Alguien me dijo “me insultaste”. Pucha, si tú sentiste esto, te pido perdón y jamás se me ocurrió hacerlo. No es que yo esté insultando a mis libros ni a mis lectores. Pero también uno tiene que ser sincero. Hay muchos niños de ocho años que quiere ser bombero, o policía o futbolista o astronauta. Yo diría que a los 8, 9, entre otras cosas quise ser director de cine, o estar ligado al cine. En Estados Unidos me crié en un barrio de mucho técnico, no de artistas de cine, pero de mucha gente, de padres de mis amigos que trabajaban en la industria, como iluminadores, en maquillaje, en catering, en la periferia de la industria del cine. Íbamos muchísimo al cine. Veíamos dos películas y después nos cambiábamos de sala y veíamos otra gratis. El cine era parte de mi discurso. Y después, cuando llegué a Chile y perdí el idioma lo que más yo veía era cine. Me costaba leer porque no conseguía libros en inglés y el idioma castellano me costaba. Por lo tanto, a mí no se me ocurrió ser escritor, como a tantos escritores que conozco, y que admiro, como Vargas Llosa –Vargas Llosa quería ser escritor desde los 8-. A mí se me ocurrió recién la idea de ser escritor cuando alguien en un taller literario le gustó algo mío, el segundo año de periodismo. Y cuando un profesor me llamó a su oficina y me dijo que yo iba a repetir porque inventaba mucho y que le metía mucho cahuín a mis artículos y que esto no podía ser así, porque el periodismo decía la verdad. Lo que me provocó gran risa, porque además esa era época de dictadura. Él no pensaba que era tonto, sino que simplemente era rebelde, me dijo que yo escribiera los artículos con la pirámide invertida y que paralelamente escribiera cuentos, y ahí recién se me ocurrió. Me pudo haber dicho practica karate, o practica pintura, o acuarela, no sé, y a lo mejor le hubiera hecho caso y ahora sería acuarelista.
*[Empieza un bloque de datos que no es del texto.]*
/-- ADMISSIBLE residue classes `(r, s, z) = (a′ mod q, b′ mod q, c′ mod q)` of a key at an odd prime `q` in position `P` on
an abc-triple: the member's unit residue is a unit, the two partners are units tied by `a + b = c` — position `A` (`q ∣ a`):
`z = s`; position `B`: `z = r`; position `C` (`q ∣ c`): `s ≡ −r`, i.e. `s = q − r`.  Each admissible set has `(q − 1)²`
elements. -/
def adm : Pos → ℕ → ℕ → ℕ → ℕ → Bool
  | A, _, r, s, z => decide (0 < r ∧ 0 < s ∧ z = s)
  | B, _, r, s, z => decide (0 < r ∧ 0 < s ∧ z = r)
  | C, q, r, s, z => decide (0 < r ∧ 0 < z ∧ s = q - r)

end Pos

/-- Assemble a datum from an exponent triple and three residues. -/
def mkDatum (e : ℕ × ℕ × ℕ) (r s z : ℕ) : ℕ × ℕ × ℕ × ℕ × ℕ × ℕ :=
  (e.1, e.2.1, e.2.2, r, s, z)

/-- The window weight of a key with exponents `e = (i, j, k)` at `q`: `((i+j+k) + 1) · log q` — the bound of
`WindowBounded`. -/
def keyWeight (e : ℕ × ℕ × ℕ) (q : ℕ) : ℝ :=
  (((e.1 + e.2.1 + e.2.2 : ℕ) : ℝ) + 1) * Real.log q

/-- KEY INTENSITY: the family mean of the event "`q` divides the member in position `P` and the tame datum at `q` is `D`"
— the position-`P` key-intensity measure of `F` evaluated at the key `(q; D)`. -/
def intensity (F : Finset (ℕ × ℕ × ℕ)) (P : Pos) (q : ℕ) (D : ℕ × ℕ × ℕ × ℕ × ℕ × ℕ) : ℝ :=
  mean F (fun T => if q ∈ (P.sel T).primeFactors ∧ datum T.1 T.2.1 T.2.2 q = D then 1 else 0)

/-- VALUATION-CELL MASS: total intensity of the keys at `q` in position `P` with valuation `v` (summed over all residue
classes). -/
def cellMass (F : Finset (ℕ × ℕ × ℕ)) (P : Pos) (q v : ℕ) : ℝ :=
  ∑ r ∈ range q, ∑ s ∈ range q, ∑ z ∈ range q, intensity F P q (mkDatum (P.exps v) r s z)

/-- The odd primes below `Q`. -/
def oddPrimesBelow (Q : ℕ) : Finset ℕ :=
  (range Q).filter (fun q => q.Prime ∧ q ≠ 2)

/-- CLASS DISCREPANCY of `F` in position `P` (truncated at primes `< Q`, valuations `≤ V`): the weighted `L¹` distance
between the key-intensity measure and its CLASS-UNIFORM model (mass `cellMass/(q−1)²` on each admissible class, `0` on
inadmissible ones). -/
def classDiscrepancy (F : Finset (ℕ × ℕ × ℕ)) (P : Pos) (Q V : ℕ) : ℝ :=
  ∑ q ∈ oddPrimesBelow Q, ∑ v ∈ Icc 1 V, ∑ r ∈ range q, ∑ s ∈ range q, ∑ z ∈ range q,
    keyWeight (P.exps v) q *
      |intensity F P q (mkDatum (P.exps v) r s z) -
        (if P.adm q r s z then cellMass F P q v / (((q : ℝ) - 1) ^ 2) else 0)|

/-- VALUATION DISCREPANCY between `F` and `G` in position `P`: the weighted `L¹` distance between the two valuation laws
`v ↦ cellMass · P q v` over odd primes `q < Q`, `1 ≤ v ≤ V`. -/
def valuationDiscrepancy (F G : Finset (ℕ × ℕ × ℕ)) (P : Pos) (Q V : ℕ) : ℝ :=
  ∑ q ∈ oddPrimesBelow Q, ∑ v ∈ Icc 1 V, keyWeight (P.exps v) q * |cellMass F P q v - cellMass G P q v|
¿En qué momento fue la escena en que José Donoso te echó de su taller por no saber quién era Dostoievski?
El segundo año de periodismo yo quería hacer nada. O hueviar, o ser crítico de cine o tratar de pasar los cursos. Lo típico del estudiante patán de periodismo, porque ya estaba muy decepcionado de periodismo, me parecía que era muy fome y no entendía la materia, y no me enseñaban los artículos que yo quería escribir. Ningún profesor me calentaba y me enseñaban cosas que yo no entendía nada, como el significado del significado del significado del significado. En junio de ese año conozco a una mujer mayor, y ésta me dice que Donoso tenía un taller nuevo, que estaba buscando gente y que me invita al taller. En septiembre ya estaba metido como en la Selección. Y me echaron en octubre. O sea, en cuatro meses tuve una vida literaria en que febrero de ese año jamás pensé que iba a ocurrir. Pero me quedó gustando, y me puse rebelde, y fue en ese instante vi La ley de la calle, después de la gran pelea que tuve con Donoso y eso hizo darme cuenta que, si bien Donoso era mucho más famoso que yo, mayor que yo, publicaba en España, era respetado, era un escritor que yo no entendía del todo, pero que sí era muy muy inteligente, culto y que había leído muchísimo más que yo; quizás podía estar equivocado. Y yo podía tener esa libertad interna, para decir “Donoso puede estar equivocado”. Más allá que sea brillante. Esa película me salvó la vida. Porque cuando Donoso te echa, y alguien importante te dice que no eres escritor, no tienes nada que aportar a la cultura y eres un chico rebelde y tonto, lo lógico es hacerle caso. Pero cuando vi La Ley de la calle, que era una película sobre teenagers y que a mí me emocionó, y me di cuenta que al resto de los críticos serios también los emocionó, dije “quizás, también uno puede dedicarse a la creación que uno quiere, no solamente siguiendo los patrones que ya existían” y que no me convenía copiar a Borges ni a Donoso, sino que buscar mi propio estilo.

Quizás, si Fuguet tuviera hoy 20 años nunca escribiría un libro. Sería un Ariel Roth. Bajaría películas todo el día y estudiaría cine. Grabaría películas con su celular o con una cámara barata. La literatura sería un pasatiempo. Mala Onda sería una película de garaje y Sobredosis un grupo de cortometrajes grabados con un I-Phone.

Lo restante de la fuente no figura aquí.